== RECORDS ==

import Mathlib
import HarnessLib
import HarnessLib.Audit
import Summits.HubbardSuperconductivity.Statement
import HarnessLib.Audit.Status.Attr

/-!
Route: BcsKacWindow

DORMANT since 2026-08-24T10:40:19Z (reconciler: no traction for 6.7 d (last activity item-evidence-added at 2026-08-17T16:59:00Z); parked, not closed — `ledger route dormant route-HubbardSuperconductivity-BcsKacWindow --off` to reactiva) — unstaffed, not closed; items shared with open routes are served there. `ledger route dormant <id> --off` reactivates.

# Route BcsKacWindow — HubbardSuperconductivity (card bcs-kac-window: "BCS is a Kac limit"; planner
plancard 2026-08-15)

## Thesis X (it suffices to show)
Tie the torus side L to the coupling U through a BCS gap scale Δ(U), flat in U
(e^{-κ₂/U²} ≤ Δ(U) ≤ e^{-κ₁/U²}; informally Δ = W e^{-1/λ_d}, λ_d = a_d(δ)ρU² the Kohn–Luttinger B₁g
coupling),
and split weak-coupling S along the SIZE axis into three regimes:
 (A) sub-Anderson tori, L² ≤ e^{κ/U²} ≪ L_A² = 1/(ρΔ): every sector ground state is a dressed Fermi
liquid,
     λ_max(ρ₂) = O(1) — no pair condensate of any symmetry (crux NoCondensateBelowAndersonLength);
 (B) the COHERENCE WINDOW s₀ ≤ Δ(U)·L ≤ s (Anderson length ≪ L ≲ s·ξ(U), ξ = v_F/Δ the Kac range):
for every s,
     once U < U₁(s), EVERY (N_L,S^z=0)-sector ground state of hubbardTorus 2 L 1 U (δ ∈ [a,b] ⊂
(0,1/2), L even)
     has d_{x²-y²} pair-field LRO density L⁻⁴Re⟨Δ_d†Δ_d⟩ ≥ c₀Δ(U)² with c₀ INDEPENDENT of s
     (crux CoherenceWindowLRO — a limit theorem: below the gap scale only the exact q=0 rotor and
O(s²) pair-momentum
     modes are soft, everything above K·Δ is the normal-state multiscale stage; no infinite tower of
Goldstone scales);
 (C) the CORNER s → ∞ before U → 0: the window bound persists for all even L ≥ s₁/Δ(U) at fixed
small U
     (crux InfraredCompletion, stated as the transfer (B) ⇒ bulk — the d=2, T=0 Goldstone infrared
problem, isolated).
X := CoherenceWindowLRO ∧ InfraredCompletion. In corner form (item Target): there are 0<a<b<1/2 and
U₀>0 such that for
all δ∈[a,b] and U∈(0,U₀) some c>0, L₀ give c ≤ L⁻⁴Re⟨ψ,Δ_d†Δ_dψ⟩ for every even L ≥ L₀ and every
normalised sector GS ψ.

Lean (X → S is item Assembly; all constants exist, Sketch elaborates rc 0):
`CoherenceWindowLRO → InfraredCompletion → PairDensityBounded → HubbardSuperconductivity`, where
e.g.
Target := ∃ a b U₀ : ℝ, 0 < a ∧ a < b ∧ b < 1/2 ∧ 0 < U₀ ∧ ∀ δ ∈ Set.Icc a b, ∀ U ∈ Set.Ioo (0:ℝ)
U₀, ∃ c L₀ : ℝ, 0 < c ∧
  ∀ (L : ℕ) [NeZero L], Even L → L₀ ≤ L → ∀ ψ, star ψ ⬝ᵥ ψ = 1 →
  Literature.MathematicalPhysics.QuantumLattice.IsGroundStateInSector (…hubbardTorus 2 L 1 U) (2 *
⌊(1 - δ) * (L:ℝ)^2 / 2⌋₊) 0 ψ →
  c ≤ (…expect ((…pairField …dWaveFormFactor L)ᴴ * …pairField …dWaveFormFactor L) ψ).re / (L:ℝ)^4.
Assembly proof (bookkeeping, provable now): U := U₁/2, δ := a; for k with Δ(U)·2k ≥ s₁ the
window/corner bound gives
(2k)⁻⁴Re⟨Δ_d†Δ_d⟩ ≥ c₁Δ(U)² > 0; Σ over halfOpenBox² of torusPullback (pairFieldCorr d ψ) (2k) =
Re⟨ψ_{2k},Δ_d†Δ_dψ_{2k}⟩
(torusProj_bijOn_halfOpenBox, card_halfOpenBox, linearity of expect, pairField = Σ_x localPair);
PairDensityBounded caps the
sequence so Filter.liminf is not Lean-junk; hence 0 < c₁Δ² ≤ liminf, i.e. HasLongRangeOrder … as in
the Statement (even L only,
U > 0, δ = a ∈ (0,1/2): the summit window is matched exactly).

Rationale: WHY THIS LINE. S fixes U>0 and sends L→∞; the card (bcs-kac-window) exchanges the limits: U→0⁺ with
L tied to the gap
scale Δ(U)~e^{-1/(a_dρU²)}. In that scaling the two things nobody can do — cross the Cooper pole
with infinitely many scales
below it, and control a type-A Goldstone mode for fermions in d=2 at T=0 — are never requested until
the last step:
below L_A=(ρΔ)^{-1/2} the finite-L Cooper logarithm λ_d·log(ρWL²) stays <1 (Thouless/Anderson
criterion [Anderson1959,
VondelftRalph2001, MatveevLarkin1997]); between L_A and s·ξ(U) every degree of freedom is either the
normal-state
multiscale stage above K·Δ [BenfattoGiulianiMastropietro2006, Salmhofer1999,
FeldmanKnorrerTrubowitz2004, Mastropietro2008
Ch.15] or finite in number (exact q=0 rotor by number conservation + O(s²) pair-momentum modes) —
BCS mean field is exact
there for the same reason it is exact for Kac/long-range pair interactions [BruDesiqueiraAlves2024,
LebowitzPenrose1966]:
"the coherence length is the Kac range". Imported areas: constructive fermionic RG (stage above Δ),
Bogoliubov/Richardson
finite-dimensional BCS analysis (below Δ), diophantine geometry of torsion points (uniform
Fermi-shell multiplicities,
[ConwayJones1976]; Beukers–Smyth 2002) for every-GS control through Hund shells. Catalogue entry
used: pass to the limit
object / regime decomposition along the size axis; physical analogy (Kac limit) WITH dictionary ξ(U)
↦ Kac range 1/γ,
BCS gap equation ↦ van der Waals–Maxwell isotherm, S ↦ fixed-range transition.

RANKED CRUXES (signatures elaborate; Δ pinned flat-in-U, windows in Δ(U)·L so no Kohn–Luttinger
vocabulary is needed):
 2 CoherenceWindowLRO — ∀s ∃U₁(s): every sector GS on even tori with s₀≤Δ(U)L≤s has L⁻⁴Re⟨Δ_d†Δ_d⟩ ≥
c₀Δ(U)², c₀ uniform
   in s (defeats the free-gas background C/L²). The card's Target ξ in provable-strength form; most
informative.
 3 NoCondensateBelowAndersonLength — L² ≤ e^{κ/U²} ⇒ λ_max(ρ₂(ψ)) ≤ C for every sector GS (no
condensate of ANY symmetry);
   the s≪1 half of the Anderson dichotomy; needs the Morel–Anderson running A1g coupling beyond
L~e^{a/U} and the shell bound.
 4 InfraredCompletion — TRANSFER: the window bound (hypothesis, verbatim body of crux 2) ⇒ the same
bound for ALL even
   L ≥ s₁/Δ(U) at fixed small U. This is the non-commuting corner = the whole IR problem, named;
staffed after crux 2 lands.
 0 Target (corner, plain form) · 1 Assembly · 9 PairDensityBounded (‖c_i‖≤1 ⇒ density ≤ 8; makes
liminf non-junk) ·
 9 ShellMultiplicityBound (#{(a,b)∈(ℤ/L)²: cos(2πa/L)+cos(2πb/L)=E} ≤ M₀ for E≠0; scan L≤840: max 24
at L≡0 mod 60).
Shared flank NOT re-filed: B₁g is the leading Kohn–Luttinger channel on [a,b]
(stmt-HubbardSuperconductivity-0158,
WeakCouplingBCS) — fixes the admissible doping window; RaghuKivelsonScalapino2010 Fig. 2
(non-rigorous) suggests [0.1,0.35].

KILL CRITERIA. (i) 0158 certified false for all δ∈(0,1/2) at t'=0 ⇒ close (d-wave never leads). (ii)
A refutation of
CoherenceWindowLRO (e.g. ED/DMRG at U=1.5–2, L=8–16 showing λ_max(ρ₂)/(ρΔL²) not growing across L_A,
or a proof that the
dressing cannot be norm-small uniformly in the window) ⇒ close or restate state-restricted. (iii)
NoCondensateBelowAndersonLength
refuted at arithmetic L by unbounded shells ⇒ restate with C depending on shell multiplicity
(ShellMultiplicityBound decides).
(iv) InfraredCompletion refuted (window order without bulk order at some small U) would be a major
negative result on S itself.

DELIBERATELY NOT DECOMPOSED: the stage-1 multiscale expansion (sectors, Ward identities, running
Cooper couplings), the
Richardson/crossover functions F_δ(s) and parity gaps of the card's Target A (finer than
exponent-scale windows), the
number-projection/Bogoliubov analysis below Δ (definition request reducedBCSTorus filed for it),
ensemble questions, any
quantitative κ's, and the choice of IR engine for crux 4 (abelian duality / Balaban-type /
window-penalty cards are candidates).
NOVELTY and BARRIERS: see the dedicated sections (passed with --novelty/ --barriers).

Novelty: NOVELTY (searched this pass, 2026-08-15: `lit search --hybrid "BCS gap equation finite box weak
coupling limit … Hainzl Seiringer"`
(held: Mastropietro2008 pp.231–232, Deutscher 2011 p.129 granular SC); `lit search --source
crossref` ×5: finite-size/Richardson BCS
(Combescot–Pogosov–Betbeder-Matibet 2013 doi:10.1016/j.physc.2012.10.011; Shen–Isaac–Links 2020
doi:10.21468/scipostphyscore.2.1.001),
BCS functional in boxes/GL (Deuchert–Hainzl–Maier 2023 doi:10.2140/pmp.2023.4.1;
Hainzl–Roos–Seiringer 2023 doi:10.4171/jst/439;
Frank–Hainzl–Langmann 2019 doi:10.4171/jst/270), Kac→mean-field for quantum lattices (Bru–de
Siqueira Pedra–Alves 2024
doi:10.4310/atmp.2024.v28.n1.a3 = arXiv:2203.01021), ultrasmall grains (von
Delft–Zaikin–Golubev–Tichy 1996, Smith–Ambegaokar 1996
doi:10.1103/physrevlett.77.4962, Matveev–Larkin 1997, von Delft–Ralph 2001); `lit frontier
HubbardSuperconductivity --since 2020`
(arXiv:2601.18868 Cooper condensation & pair wavefunctions; arXiv:2501.18141 mean-field AF gap);
openalex/arXiv APIs 429, galaxy queue
saturated (logged). Card-level audit (refuter -10/ -15) already graded the MECHANISM new-combination.
Nearest prior art: (1) BruDesiqueiraAlves2024 — Kac limit of quantum lattice systems with an
EXPLICIT long-range (Kac) term converging to
the mean-field/Bogoliubov model (pressure and equilibrium states); (2) HainzlSeiringer2008 and the
Hainzl–Seiringer–Frank–Deuchert school —
weak-coupling/finite-box asymptotics INSIDE the BCS functional (no many-body  [refs: 10.1016/j.physc.2012.10.011, 10.21468/scipostphyscore.2.1.001, 10.2140/pmp.2023.4.1, 10.4171/jst/439, 10.4171/jst/270, 10.4310/atmp.2024.v28.n1.a3, 10.1103/physrevlett.77.4962, 2203.01021, 2601.18868, 2501.18141, doi:10.1016/j.physc.2012.10.011, doi:10.21468/scipostphyscore.2.1.001, doi:10.2140/pmp.2023.4.1, doi:10.4171/jst/439, doi:10.4171/jst/270, doi:10.4310/atmp.2024.v28.n1.a3, doi:10.1103/phy]

Barriers (technique_class: scaling-window constructive-RG weak-coupling-expansion): Literature.Barriers.HubbardSuperconductivity.WeakCouplingCeiling: APPLIES to every positive crux and
is respected, not denied. NoCondensateBelowAndersonLength and the stage above K·Δ in
CoherenceWindowLRO need the expansion only where the B₁g ladder is a FIXED distance below its pole
(finite-L Cooper log λ_d·log(ρWL²) ≤ θ < 1; the box, not temperature, is the IR regulator — log β ↦
2 log L); below K·Δ the window leaves finitely many soft modes (exact q=0 rotor + O(s²) pair
momenta), not infinitely many scales. What is genuinely beyond the proved domain (BGM2006 Thm 1.1: T
≥ e^{-a/U}, μ ∈ (-4,-2-√2) only): reaching e^{-κ/U²} requires the Morel–Anderson/asymptotically-free
resummation of the repulsive A1g Cooper ladder (Salmhofer1999 p.138) at the summit's densities —
conceded; it is why CoherenceWindowLRO is rank 2 and the sub-Anderson crux rank 3. The folklore
clause "no resummation crosses T_c" is only challenged by InfraredCompletion (rank 4), which is
labelled as the whole IR problem.
Literature.Barriers.HubbardSuperconductivity.PerturbativeInvisibilityOfPairing: APPLIES formally
(Δ(U) is flat at U=0⁺) and is EVADED per its scope caveat (b): every window statement is
trans-series by construction — Δ(U) is pinned between e^{-κ₂/U²} and e^{-κ₁/U²} and the observables
are functions of Δ(U)·L, never power series in U.
Literature.Barriers.HubbardSuperconductivity.LROForcesLowLyingStates: APPLIES in regimes (B),(C) and
is ABSORBED: no uniform gap is claimed anywhere; number cons

Novelty grade: new-combination — ROUTE REVIEW #2 (refuter 63bb7716, 2026-08-15; CONCURS with 80a57a10, whose item notes on 1319–1325 stand). 7/7 elaborate via the route module (W2.lean rc0). MAIN OBJECTION CONFIRMED independently: CoherenceWindowLRO (1319) and InfraredCompletion (1321) pin ONE gap scale Δ : ℝ → ℝ for all δ ∈ [a,b], (refuter refuter-rreview-route-PneNP-PositionalGa-63bb7716-0, 2026-08-15T12:14:49Z; prior: doi:10.4310/atmp.2024.v28.n1.a3, BenfattoGiulianiMastropietro2006, HainzlSeiringer2008)

History (route lifecycle, newest last):
- 2026-08-16T02:17:27Z · AUTO-CRUX: 1 conjecture-grade item(s) promoted to crux (ShellMultiplicityBound) — refuter vetting / tiering apply (operator:999:1362873)
- 2026-08-24T10:40:19Z · DORMANT — reconciler: no traction for 6.7 d (last activity item-evidence-added at 2026-08-17T16:59:00Z); parked, not closed — `ledger route dormant route-HubbardSupercond (operator:999:3488420)

sub-problem: HubbardSuperconductivity · status: dormant · opened planner-plancard-HubbardSuperconductivity-Hub-1ff2d715-0 2026-08-15T10:54:35Z · rev 4 · ledger route-HubbardSuperconductivity-BcsKacWindow
GENERATED by the gate from the ledger (D-0016/17). Provers cite these decls: `theorem foo : Summit.HubbardSuperconductivity.HubbardSuperconductivity.Theses.BcsKacWindow.<Decl> := …` in Summits/HubbardSuperconductivity/HubbardSuperconductivity/Theorems/<Name>.lean.
-/

namespace Summit.HubbardSuperconductivity.HubbardSuperconductivity.Theses.BcsKacWindow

===

» WORK INSTRUCTION
For this exercise, copy each line from the listing above that has the word "reconciler".

» RESULT OF THE EXERCISE
DORMANT since 2026-08-24T10:40:19Z (reconciler: no traction for 6.7 d (last activity item-evidence-added at 2026-08-17T16:59:00Z); parked, not closed — `ledger route dormant route-HubbardSuperconductivity-BcsKacWindow --off` to reactiva) — unstaffed, not closed; items shared with open routes are served there. `ledger route dormant <id> --off` reactivates.
- 2026-08-24T10:40:19Z · DORMANT — reconciler: no traction for 6.7 d (last activity item-evidence-added at 2026-08-17T16:59:00Z); parked, not closed — `ledger route dormant route-HubbardSupercond (operator:999:3488420)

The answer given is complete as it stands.